» **Extracted records**:

┄┄┄┄┄┄┄┄┄┄┄┄┄┄┄┄┄┄┄┄

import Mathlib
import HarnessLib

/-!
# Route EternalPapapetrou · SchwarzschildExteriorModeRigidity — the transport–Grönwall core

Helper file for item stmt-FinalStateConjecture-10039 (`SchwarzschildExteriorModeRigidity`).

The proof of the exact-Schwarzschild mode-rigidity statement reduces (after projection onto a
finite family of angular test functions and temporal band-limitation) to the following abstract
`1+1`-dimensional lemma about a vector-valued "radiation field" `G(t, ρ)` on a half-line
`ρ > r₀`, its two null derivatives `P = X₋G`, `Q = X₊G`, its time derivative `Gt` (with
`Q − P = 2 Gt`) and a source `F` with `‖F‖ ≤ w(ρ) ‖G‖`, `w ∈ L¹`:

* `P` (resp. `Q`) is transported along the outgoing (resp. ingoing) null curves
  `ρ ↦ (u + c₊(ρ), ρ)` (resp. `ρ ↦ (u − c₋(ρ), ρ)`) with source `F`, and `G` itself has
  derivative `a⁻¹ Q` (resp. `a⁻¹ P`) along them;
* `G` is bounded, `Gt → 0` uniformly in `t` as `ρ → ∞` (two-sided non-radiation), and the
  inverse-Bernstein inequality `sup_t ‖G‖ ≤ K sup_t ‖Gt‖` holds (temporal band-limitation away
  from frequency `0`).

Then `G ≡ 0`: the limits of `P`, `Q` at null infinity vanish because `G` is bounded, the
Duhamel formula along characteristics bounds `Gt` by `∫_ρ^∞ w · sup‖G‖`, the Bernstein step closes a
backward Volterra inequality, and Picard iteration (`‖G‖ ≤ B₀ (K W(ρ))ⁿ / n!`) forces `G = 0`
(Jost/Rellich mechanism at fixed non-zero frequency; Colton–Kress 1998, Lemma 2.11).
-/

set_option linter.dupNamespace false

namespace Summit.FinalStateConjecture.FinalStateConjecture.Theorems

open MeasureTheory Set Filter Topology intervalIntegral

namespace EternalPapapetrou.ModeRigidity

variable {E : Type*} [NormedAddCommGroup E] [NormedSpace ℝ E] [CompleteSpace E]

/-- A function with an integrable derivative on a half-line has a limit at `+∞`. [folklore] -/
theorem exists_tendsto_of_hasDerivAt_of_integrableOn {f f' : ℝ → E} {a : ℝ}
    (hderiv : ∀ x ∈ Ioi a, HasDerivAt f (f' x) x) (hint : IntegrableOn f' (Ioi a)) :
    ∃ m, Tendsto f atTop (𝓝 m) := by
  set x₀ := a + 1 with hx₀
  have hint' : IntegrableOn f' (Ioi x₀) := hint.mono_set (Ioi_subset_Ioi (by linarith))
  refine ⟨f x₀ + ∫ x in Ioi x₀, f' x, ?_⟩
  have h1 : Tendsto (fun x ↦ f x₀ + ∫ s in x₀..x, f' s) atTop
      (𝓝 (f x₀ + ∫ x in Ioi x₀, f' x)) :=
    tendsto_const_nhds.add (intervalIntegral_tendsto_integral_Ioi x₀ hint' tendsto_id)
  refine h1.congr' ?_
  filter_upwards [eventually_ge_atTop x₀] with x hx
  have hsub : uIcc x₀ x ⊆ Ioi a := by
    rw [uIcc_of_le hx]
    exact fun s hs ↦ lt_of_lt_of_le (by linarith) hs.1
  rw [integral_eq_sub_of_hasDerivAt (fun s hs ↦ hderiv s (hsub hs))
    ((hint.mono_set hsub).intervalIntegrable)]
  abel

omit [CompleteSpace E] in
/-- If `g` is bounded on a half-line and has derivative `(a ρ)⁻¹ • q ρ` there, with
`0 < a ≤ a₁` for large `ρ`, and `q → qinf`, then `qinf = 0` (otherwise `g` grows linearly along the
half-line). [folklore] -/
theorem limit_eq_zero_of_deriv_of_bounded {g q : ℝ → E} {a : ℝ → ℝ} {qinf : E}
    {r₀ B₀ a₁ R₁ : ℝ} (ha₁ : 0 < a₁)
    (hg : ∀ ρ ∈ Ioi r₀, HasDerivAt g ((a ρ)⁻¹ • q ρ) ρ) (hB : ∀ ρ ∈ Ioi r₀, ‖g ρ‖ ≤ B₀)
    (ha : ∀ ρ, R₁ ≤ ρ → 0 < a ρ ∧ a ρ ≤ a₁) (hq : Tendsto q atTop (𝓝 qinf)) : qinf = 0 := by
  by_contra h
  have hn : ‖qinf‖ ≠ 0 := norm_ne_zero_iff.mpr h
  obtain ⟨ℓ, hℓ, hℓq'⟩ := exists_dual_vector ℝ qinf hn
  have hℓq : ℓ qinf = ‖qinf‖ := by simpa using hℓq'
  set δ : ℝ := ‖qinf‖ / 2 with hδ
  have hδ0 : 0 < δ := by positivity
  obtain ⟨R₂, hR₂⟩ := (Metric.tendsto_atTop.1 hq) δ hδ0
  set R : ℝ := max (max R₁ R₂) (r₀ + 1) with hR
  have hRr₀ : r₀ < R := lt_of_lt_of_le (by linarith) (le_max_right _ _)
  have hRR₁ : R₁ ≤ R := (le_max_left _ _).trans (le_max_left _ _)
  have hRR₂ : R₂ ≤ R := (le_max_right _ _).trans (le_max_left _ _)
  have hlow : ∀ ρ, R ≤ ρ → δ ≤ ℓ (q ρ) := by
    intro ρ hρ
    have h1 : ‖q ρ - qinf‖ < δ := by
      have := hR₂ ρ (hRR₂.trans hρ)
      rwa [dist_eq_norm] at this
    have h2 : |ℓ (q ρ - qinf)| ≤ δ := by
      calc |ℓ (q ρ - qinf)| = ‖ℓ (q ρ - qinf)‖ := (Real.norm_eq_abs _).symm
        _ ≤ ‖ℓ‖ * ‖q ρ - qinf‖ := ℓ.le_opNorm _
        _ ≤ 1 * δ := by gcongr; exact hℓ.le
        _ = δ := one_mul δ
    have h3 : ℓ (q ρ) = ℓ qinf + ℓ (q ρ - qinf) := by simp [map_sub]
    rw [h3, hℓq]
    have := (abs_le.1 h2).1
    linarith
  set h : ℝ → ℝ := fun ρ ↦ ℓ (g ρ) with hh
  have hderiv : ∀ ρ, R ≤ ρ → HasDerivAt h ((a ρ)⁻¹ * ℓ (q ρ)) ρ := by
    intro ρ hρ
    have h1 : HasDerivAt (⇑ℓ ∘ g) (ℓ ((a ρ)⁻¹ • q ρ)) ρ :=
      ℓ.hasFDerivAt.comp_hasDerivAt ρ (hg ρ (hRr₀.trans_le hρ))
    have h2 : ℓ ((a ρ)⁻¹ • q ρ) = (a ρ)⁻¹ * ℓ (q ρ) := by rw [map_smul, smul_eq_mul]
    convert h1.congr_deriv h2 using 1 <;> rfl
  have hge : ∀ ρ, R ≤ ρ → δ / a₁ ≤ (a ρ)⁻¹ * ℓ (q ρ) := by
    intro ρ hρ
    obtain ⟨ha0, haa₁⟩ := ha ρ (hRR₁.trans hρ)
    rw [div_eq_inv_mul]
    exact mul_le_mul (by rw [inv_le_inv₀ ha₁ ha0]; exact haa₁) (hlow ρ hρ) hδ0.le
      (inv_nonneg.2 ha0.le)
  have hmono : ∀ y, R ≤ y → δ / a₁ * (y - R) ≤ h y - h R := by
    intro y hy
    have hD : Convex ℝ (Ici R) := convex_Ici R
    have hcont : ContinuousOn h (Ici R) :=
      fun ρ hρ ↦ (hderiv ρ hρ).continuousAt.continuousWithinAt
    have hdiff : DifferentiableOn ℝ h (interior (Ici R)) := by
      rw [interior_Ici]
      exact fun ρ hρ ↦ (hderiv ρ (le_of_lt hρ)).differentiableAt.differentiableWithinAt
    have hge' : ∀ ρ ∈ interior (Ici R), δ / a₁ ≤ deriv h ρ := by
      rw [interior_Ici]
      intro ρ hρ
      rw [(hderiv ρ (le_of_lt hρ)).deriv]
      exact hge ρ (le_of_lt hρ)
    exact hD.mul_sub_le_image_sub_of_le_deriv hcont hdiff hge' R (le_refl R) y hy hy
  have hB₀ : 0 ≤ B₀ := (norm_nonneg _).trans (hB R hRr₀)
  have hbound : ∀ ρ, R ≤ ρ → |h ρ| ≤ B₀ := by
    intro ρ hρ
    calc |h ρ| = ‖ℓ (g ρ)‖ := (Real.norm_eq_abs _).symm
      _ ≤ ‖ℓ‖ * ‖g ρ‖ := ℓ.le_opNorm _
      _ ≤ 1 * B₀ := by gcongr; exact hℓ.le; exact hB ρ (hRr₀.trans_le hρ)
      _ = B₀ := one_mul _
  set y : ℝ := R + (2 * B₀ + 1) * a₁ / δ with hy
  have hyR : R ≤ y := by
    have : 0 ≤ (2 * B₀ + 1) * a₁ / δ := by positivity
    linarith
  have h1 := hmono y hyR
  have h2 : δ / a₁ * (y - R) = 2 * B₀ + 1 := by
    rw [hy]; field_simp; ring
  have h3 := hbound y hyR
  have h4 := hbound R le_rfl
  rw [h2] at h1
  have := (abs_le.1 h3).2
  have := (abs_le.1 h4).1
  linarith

┄┄┄┄┄┄┄┄┄┄┄┄┄┄┄┄┄┄┄┄

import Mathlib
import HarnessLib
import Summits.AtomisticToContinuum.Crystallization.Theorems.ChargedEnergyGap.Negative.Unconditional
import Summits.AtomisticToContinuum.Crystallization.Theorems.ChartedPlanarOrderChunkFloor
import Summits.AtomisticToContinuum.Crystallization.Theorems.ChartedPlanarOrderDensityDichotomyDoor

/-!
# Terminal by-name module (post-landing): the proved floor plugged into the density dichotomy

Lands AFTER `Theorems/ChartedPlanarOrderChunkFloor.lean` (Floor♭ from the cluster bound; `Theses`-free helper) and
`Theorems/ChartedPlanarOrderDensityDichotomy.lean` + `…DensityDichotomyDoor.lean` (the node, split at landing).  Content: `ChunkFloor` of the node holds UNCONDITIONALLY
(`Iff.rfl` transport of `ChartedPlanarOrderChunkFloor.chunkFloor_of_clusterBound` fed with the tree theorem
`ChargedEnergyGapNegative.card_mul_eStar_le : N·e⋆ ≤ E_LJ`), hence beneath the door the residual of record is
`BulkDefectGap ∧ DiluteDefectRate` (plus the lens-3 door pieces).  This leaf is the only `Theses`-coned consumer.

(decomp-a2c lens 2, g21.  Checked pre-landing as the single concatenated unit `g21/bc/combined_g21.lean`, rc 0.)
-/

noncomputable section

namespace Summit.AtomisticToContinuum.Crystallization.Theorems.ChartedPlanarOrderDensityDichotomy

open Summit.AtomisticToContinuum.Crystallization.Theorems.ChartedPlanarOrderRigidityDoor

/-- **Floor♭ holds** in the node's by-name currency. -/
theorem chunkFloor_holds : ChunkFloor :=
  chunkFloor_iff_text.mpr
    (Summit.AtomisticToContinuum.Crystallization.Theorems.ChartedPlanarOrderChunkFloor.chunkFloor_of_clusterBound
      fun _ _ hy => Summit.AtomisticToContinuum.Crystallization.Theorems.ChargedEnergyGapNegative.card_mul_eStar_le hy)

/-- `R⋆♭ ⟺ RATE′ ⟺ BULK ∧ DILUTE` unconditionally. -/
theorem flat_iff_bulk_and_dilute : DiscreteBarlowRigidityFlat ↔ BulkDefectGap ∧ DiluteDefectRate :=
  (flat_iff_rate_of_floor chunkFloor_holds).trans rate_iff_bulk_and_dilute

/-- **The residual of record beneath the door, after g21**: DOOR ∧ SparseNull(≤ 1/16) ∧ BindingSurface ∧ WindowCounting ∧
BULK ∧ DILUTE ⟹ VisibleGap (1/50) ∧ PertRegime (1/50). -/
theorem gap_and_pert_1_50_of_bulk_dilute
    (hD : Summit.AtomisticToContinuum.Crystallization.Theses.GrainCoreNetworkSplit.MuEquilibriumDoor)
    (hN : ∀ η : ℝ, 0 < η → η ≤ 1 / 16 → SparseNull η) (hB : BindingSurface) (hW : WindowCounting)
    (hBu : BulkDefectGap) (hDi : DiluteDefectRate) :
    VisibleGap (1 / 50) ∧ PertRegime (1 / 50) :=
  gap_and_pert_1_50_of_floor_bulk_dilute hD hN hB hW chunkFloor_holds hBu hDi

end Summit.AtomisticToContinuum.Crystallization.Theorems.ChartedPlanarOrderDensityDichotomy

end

┄┄┄┄┄┄┄┄┄┄┄┄┄┄┄┄┄┄┄┄

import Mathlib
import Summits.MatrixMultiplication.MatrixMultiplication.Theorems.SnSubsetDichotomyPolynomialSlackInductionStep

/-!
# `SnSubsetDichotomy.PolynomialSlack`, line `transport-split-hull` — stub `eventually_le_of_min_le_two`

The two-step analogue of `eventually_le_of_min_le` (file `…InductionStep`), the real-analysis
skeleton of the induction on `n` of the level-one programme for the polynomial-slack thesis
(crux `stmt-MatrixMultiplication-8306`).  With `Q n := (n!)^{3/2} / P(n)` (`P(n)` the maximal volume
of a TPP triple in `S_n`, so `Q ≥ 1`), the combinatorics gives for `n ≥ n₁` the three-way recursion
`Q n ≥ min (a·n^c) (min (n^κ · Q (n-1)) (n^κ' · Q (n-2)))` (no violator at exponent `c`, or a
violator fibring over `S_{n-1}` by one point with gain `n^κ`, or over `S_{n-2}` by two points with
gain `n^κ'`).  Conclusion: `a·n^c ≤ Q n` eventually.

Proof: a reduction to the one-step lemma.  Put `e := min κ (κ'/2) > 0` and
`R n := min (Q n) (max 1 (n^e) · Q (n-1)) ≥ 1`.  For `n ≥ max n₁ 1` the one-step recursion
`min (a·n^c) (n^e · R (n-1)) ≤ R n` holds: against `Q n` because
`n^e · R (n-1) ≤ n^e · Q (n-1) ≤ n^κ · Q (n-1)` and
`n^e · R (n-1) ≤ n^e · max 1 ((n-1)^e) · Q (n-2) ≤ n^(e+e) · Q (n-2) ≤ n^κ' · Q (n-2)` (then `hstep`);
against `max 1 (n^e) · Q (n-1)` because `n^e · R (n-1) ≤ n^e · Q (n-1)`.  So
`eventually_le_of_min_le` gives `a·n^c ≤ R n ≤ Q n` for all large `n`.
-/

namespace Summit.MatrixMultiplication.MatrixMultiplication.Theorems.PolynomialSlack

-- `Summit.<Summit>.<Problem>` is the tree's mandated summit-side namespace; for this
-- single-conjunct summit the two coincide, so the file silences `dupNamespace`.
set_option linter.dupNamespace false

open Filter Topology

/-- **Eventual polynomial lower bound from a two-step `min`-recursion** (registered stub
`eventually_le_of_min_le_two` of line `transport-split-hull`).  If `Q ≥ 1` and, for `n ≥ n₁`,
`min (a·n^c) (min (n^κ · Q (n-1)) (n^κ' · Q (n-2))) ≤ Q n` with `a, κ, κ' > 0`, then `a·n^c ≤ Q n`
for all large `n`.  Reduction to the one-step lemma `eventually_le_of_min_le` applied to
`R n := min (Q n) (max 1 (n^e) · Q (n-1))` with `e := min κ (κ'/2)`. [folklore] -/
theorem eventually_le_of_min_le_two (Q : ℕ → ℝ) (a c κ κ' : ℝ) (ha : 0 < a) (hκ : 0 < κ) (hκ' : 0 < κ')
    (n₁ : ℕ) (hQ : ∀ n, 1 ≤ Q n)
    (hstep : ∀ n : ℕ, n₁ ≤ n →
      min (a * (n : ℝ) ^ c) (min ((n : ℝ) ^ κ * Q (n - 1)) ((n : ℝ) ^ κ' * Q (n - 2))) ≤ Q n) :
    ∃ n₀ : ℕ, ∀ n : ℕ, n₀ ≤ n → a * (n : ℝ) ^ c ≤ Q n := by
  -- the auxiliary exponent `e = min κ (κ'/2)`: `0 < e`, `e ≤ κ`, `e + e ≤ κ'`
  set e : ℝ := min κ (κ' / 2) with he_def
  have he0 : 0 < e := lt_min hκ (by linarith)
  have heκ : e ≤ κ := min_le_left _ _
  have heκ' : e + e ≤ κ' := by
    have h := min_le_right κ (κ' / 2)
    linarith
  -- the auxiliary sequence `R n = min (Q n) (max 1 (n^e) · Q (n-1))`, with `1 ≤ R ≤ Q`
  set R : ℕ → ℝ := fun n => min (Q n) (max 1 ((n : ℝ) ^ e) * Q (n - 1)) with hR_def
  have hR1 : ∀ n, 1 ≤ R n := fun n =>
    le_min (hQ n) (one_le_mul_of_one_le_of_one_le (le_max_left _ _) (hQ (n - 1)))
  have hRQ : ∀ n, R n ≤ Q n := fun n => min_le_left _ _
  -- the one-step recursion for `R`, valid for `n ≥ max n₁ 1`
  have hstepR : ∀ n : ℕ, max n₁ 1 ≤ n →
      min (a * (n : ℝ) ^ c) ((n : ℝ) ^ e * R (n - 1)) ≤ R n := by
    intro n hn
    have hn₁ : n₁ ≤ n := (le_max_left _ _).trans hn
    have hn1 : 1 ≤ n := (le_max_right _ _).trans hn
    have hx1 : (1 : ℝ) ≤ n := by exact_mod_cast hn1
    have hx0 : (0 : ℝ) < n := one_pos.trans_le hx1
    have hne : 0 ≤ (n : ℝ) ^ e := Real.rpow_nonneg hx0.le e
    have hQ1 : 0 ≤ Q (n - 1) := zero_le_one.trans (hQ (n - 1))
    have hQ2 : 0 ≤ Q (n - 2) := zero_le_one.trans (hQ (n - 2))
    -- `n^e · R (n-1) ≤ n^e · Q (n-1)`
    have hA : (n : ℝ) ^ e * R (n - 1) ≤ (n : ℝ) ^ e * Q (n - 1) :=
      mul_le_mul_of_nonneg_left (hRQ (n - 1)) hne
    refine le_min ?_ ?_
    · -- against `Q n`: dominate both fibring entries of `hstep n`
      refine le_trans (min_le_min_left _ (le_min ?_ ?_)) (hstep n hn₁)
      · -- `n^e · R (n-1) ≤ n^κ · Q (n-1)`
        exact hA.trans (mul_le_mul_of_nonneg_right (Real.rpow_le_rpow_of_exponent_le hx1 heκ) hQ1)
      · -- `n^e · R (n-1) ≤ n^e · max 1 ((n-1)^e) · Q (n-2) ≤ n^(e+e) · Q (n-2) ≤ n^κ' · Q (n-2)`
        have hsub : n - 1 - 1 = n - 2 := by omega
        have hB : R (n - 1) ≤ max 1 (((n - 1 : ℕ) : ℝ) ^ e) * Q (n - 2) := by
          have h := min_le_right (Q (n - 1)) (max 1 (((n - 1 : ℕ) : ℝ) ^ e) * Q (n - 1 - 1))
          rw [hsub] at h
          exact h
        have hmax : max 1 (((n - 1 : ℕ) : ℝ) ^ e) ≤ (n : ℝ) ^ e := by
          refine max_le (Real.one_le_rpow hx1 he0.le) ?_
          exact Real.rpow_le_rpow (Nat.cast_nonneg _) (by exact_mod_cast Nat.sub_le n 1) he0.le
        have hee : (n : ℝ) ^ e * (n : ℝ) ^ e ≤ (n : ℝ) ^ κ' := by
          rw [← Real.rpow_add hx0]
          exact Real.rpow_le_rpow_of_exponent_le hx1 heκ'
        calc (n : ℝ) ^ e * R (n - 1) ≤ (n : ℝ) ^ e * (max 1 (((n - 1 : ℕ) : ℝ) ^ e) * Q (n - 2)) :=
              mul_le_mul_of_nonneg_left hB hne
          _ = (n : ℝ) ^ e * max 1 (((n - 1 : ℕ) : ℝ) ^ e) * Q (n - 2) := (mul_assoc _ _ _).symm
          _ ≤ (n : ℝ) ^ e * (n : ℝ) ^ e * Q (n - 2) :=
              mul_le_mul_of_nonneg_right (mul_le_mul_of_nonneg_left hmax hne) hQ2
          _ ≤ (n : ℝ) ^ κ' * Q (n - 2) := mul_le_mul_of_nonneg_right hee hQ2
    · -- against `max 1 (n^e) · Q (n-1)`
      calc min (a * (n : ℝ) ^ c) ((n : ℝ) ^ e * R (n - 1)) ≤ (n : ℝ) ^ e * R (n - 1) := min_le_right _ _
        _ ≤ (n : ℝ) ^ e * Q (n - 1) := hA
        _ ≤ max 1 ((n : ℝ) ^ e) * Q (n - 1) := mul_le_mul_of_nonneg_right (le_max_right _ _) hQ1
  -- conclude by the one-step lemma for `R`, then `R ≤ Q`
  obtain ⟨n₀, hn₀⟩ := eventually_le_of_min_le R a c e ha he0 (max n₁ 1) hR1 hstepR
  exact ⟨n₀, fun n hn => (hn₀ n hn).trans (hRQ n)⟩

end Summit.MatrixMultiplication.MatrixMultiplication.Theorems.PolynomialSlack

┄┄┄┄┄┄┄┄┄┄┄┄┄┄┄┄┄┄┄┄

» **What is required**: Your answer should consist only of the lines above between the line holding "skeleton of the" and the line holding "(n^e) · Q (n-1)) ≥", inclusive, each transcribed exactly.

» **Answer box**:
skeleton of the induction on `n` of the level-one programme for the polynomial-slack thesis
(crux `stmt-MatrixMultiplication-8306`).  With `Q n := (n!)^{3/2} / P(n)` (`P(n)` the maximal volume
of a TPP triple in `S_n`, so `Q ≥ 1`), the combinatorics gives for `n ≥ n₁` the three-way recursion
`Q n ≥ min (a·n^c) (min (n^κ · Q (n-1)) (n^κ' · Q (n-2)))` (no violator at exponent `c`, or a
violator fibring over `S_{n-1}` by one point with gain `n^κ`, or over `S_{n-2}` by two points with
gain `n^κ'`).  Conclusion: `a·n^c ≤ Q n` eventually.

Proof: a reduction to the one-step lemma.  Put `e := min κ (κ'/2) > 0` and
`R n := min (Q n) (max 1 (n^e) · Q (n-1)) ≥ 1`.  For `n ≥ max n₁ 1` the one-step recursion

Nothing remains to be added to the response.